Biofactors. 2012 Jul-Aug;38(4):300-8. doi: 10.1002/biof.1022. Epub 2012 Jun 2.
This study examined the effects of fargesin, a neolignan isolated from Magnolia plants, on obesity and insulin resistance and the possible mechanisms involved in these effects in 3T3-L1 adipocytes and high-fat diet (HFD)-induced obese mice. Fargesin promoted the glucose uptake in 3T3-L1 adipocytes. In HFD-induced obese mice, fargesin decreased the body weight gain, white adipose tissue (WAT), and plasma triglyceride, non-esterified fatty acid and glucose levels, and improved the glucose tolerance. Fargesin increased glucose transporter 4 (GLUT4) protein expression and phosphorylation of Akt, AMP-activated protein kinase (AMPK), and acetyl-CoA carboxylase (ACC) in both 3T3-L1 adipocytes and WAT of HFD-induced obese mice. Fargesin also decreased the mRNA expression levels of fatty acid oxidation-related genes, such as peroxisome proliferator-activated receptor α (PPARα), carnitine palmitoyltransferase-1 (CPT-1), uncoupling protein-2 (UCP-2) and leptin in WAT. Taken together, the present findings suggest that fargesin improves dyslipidemia and hyperglycemia by activating Akt and AMPK in WAT.

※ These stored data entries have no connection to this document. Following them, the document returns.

import Mathlib.RingTheory.WittVector.Complete
import Mathlib.RingTheory.WittVector.DiscreteValuationRing
import Mathlib.FieldTheory.IsAlgClosed.Basic
import Mathlib.RingTheory.LocalRing.ResidueField.Defs
import Literature.AlgebraicGeometry.Motives.CrystallineRealization
import HarnessLib

/-!
# Crux `EquisingularLift` (stmt-ResolutionOfSingularities-15660), line `strata-split`:
# stub `stub_wittRing`

The characteristic-`0` lift of an algebraically closed field `k` of characteristic `p`: the ring of
Witt vectors `O = 𝕎(k)` (Mathlib `WittVector p k`) is a complete discrete valuation ring of
characteristic `0` with maximal ideal `(p)`, residue field `𝕎(k)/(p) ≅ k` (hence algebraically
closed), and the constant-coefficient map `𝕎(k) → k` is a surjective ring homomorphism
(Serre, *Local Fields*, II §5–§6).

Everything is assembled from Mathlib (`WittVector.isDiscreteValuationRing`,
`WittVector.isAdicCompleteIdealSpanP`, `WittVector.ker_constantCoeff`, `WittVector.quotientPEquiv`,
`WittVector.constantCoeff_surjective`, `IsAlgClosed.perfectField`, `IsAlgClosed.of_ringEquiv`) and
the tree instance
`Literature.AlgebraicGeometry.Motives.charZero_wittVector` (`CharZero (𝕎 k)`).
-/

set_option linter.dupNamespace false -- mandated namespace of this single-conjunct summit

namespace Summit.ResolutionOfSingularities.ResolutionOfSingularities.Cruxes.EquisingularLift.StrataSplit

/-- The maximal ideal of the Witt ring `𝕎(k)` of a perfect field `k` of characteristic `p` is the
ideal `(p)`: it is the kernel of the surjection `constantCoeff : 𝕎(k) → k` onto a field
(Mathlib `WittVector.ker_constantCoeff`), and in a local ring a maximal ideal is THE maximal ideal.
[cite: Serre1979, II §6] -/
theorem maximalIdeal_wittVector_eq_span_p (p : ℕ) [Fact p.Prime] (k : Type) [Field k] [CharP k p]
    [PerfectRing k p] :
    IsLocalRing.maximalIdeal (WittVector p k) = Ideal.span {(p : WittVector p k)} := by
  rw [← WittVector.ker_constantCoeff (p := p) (k := k)]
  exact (IsLocalRing.eq_maximalIdeal (RingHom.ker_isMaximal_of_surjective
    (WittVector.constantCoeff : WittVector p k →+* k) (WittVector.constantCoeff_surjective p))).symm

/-- The residue field of the Witt ring `𝕎(k)` of an algebraically closed field `k` of
characteristic `p` is algebraically closed: `𝕎(k)/𝔪 = 𝕎(k)/(p) ≅ k` via the constant coefficient
(Mathlib `WittVector.quotientPEquiv`), and algebraic closedness transports along ring isomorphisms.
[cite: Serre1979, II §6] -/
theorem isAlgClosed_residueField_wittVector (p : ℕ) [Fact p.Prime] (k : Type) [Field k]
    [CharP k p] [IsAlgClosed k] : IsAlgClosed (IsLocalRing.ResidueField (WittVector p k)) :=
  IsAlgClosed.of_ringEquiv k _
    ((Ideal.quotEquivOfEq (maximalIdeal_wittVector_eq_span_p p k)).trans
      WittVector.quotientPEquiv).symm

/-- **STUB `stub_wittRing` (known; Witt vectors).** For a prime `p` and an algebraically closed
field `k` of characteristic `p` there is a complete discrete valuation ring `O` of characteristic
`0` with algebraically closed residue field together with a surjective ring homomorphism `O → k`:
`O = 𝕎(k)` the Witt vectors (a DVR since `k` is perfect, `p`-adically complete, `𝔪 = (p)`,
`𝕎(k)/(p) ≅ k`), `π = constantCoeff` (the `0`-th Witt component, split by the Teichmüller lift).
Registered stub `stub_wittRing` of the line `strata-split` of crux
stmt-ResolutionOfSingularities-15660. [cite: Serre1979, II §5–§6] -/
theorem stub_wittRing : ∀ p : ℕ, p.Prime → ∀ (k : Type) [Field k] [CharP k p] [IsAlgClosed k],
    ∃ (O : Type) (_ : CommRing O) (_ : IsDomain O) (_ : IsDiscreteValuationRing O) (_ : CharZero O)
      (_ : IsAdicComplete (IsLocalRing.maximalIdeal O) O) (_ : IsAlgClosed (IsLocalRing.ResidueField O))
      (π : O →+* k), Function.Surjective π := by
  intro p hp k _ _ _
  haveI : Fact p.Prime := ⟨hp⟩
  have hcomplete : IsAdicComplete (IsLocalRing.maximalIdeal (WittVector p k)) (WittVector p k) := by
    rw [maximalIdeal_wittVector_eq_span_p p k]
    exact WittVector.isAdicCompleteIdealSpanP
  exact ⟨WittVector p k, inferInstance, inferInstance, inferInstance, inferInstance, hcomplete,
    isAlgClosed_residueField_wittVector p k, WittVector.constantCoeff,
    WittVector.constantCoeff_surjective (R := k) p⟩

end Summit.ResolutionOfSingularities.ResolutionOfSingularities.Cruxes.EquisingularLift.StrataSplit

本研究探讨了从木兰属植物中分离得到的新木脂素法呢醇对肥胖和胰岛素抵抗的影响,以及其在 3T3-L1 脂肪细胞和高脂饮食(HFD)诱导肥胖小鼠中产生这些作用的可能机制。法呢醇可促进 3T3-L1 脂肪细胞的葡萄糖摄取。在 HFD 诱导的肥胖小鼠中,法呢醇可降低体重增加、白色脂肪组织(WAT)和血浆甘油三酯、非酯化脂肪酸和葡萄糖水平,并改善葡萄糖耐量。法呢醇可增加 3T3-L1 脂肪细胞和 HFD 诱导肥胖小鼠 WAT 中的葡萄糖转运蛋白 4(GLUT4)蛋白表达以及 Akt、AMP 激活的蛋白激酶(AMPK)和乙酰辅酶 A 羧化酶(ACC)的磷酸化。法呢醇还可降低 WAT 中脂肪酸氧化相关基因的 mRNA 表达水平,如过氧化物酶体增殖物激活受体 α(PPARα)、肉碱棕榈酰转移酶-1(CPT-1)、解偶联蛋白-2(UCP-2)和瘦素。综上所述,本研究结果表明,法呢醇通过激活 WAT 中的 Akt 和 AMPK 来改善血脂异常和高血糖。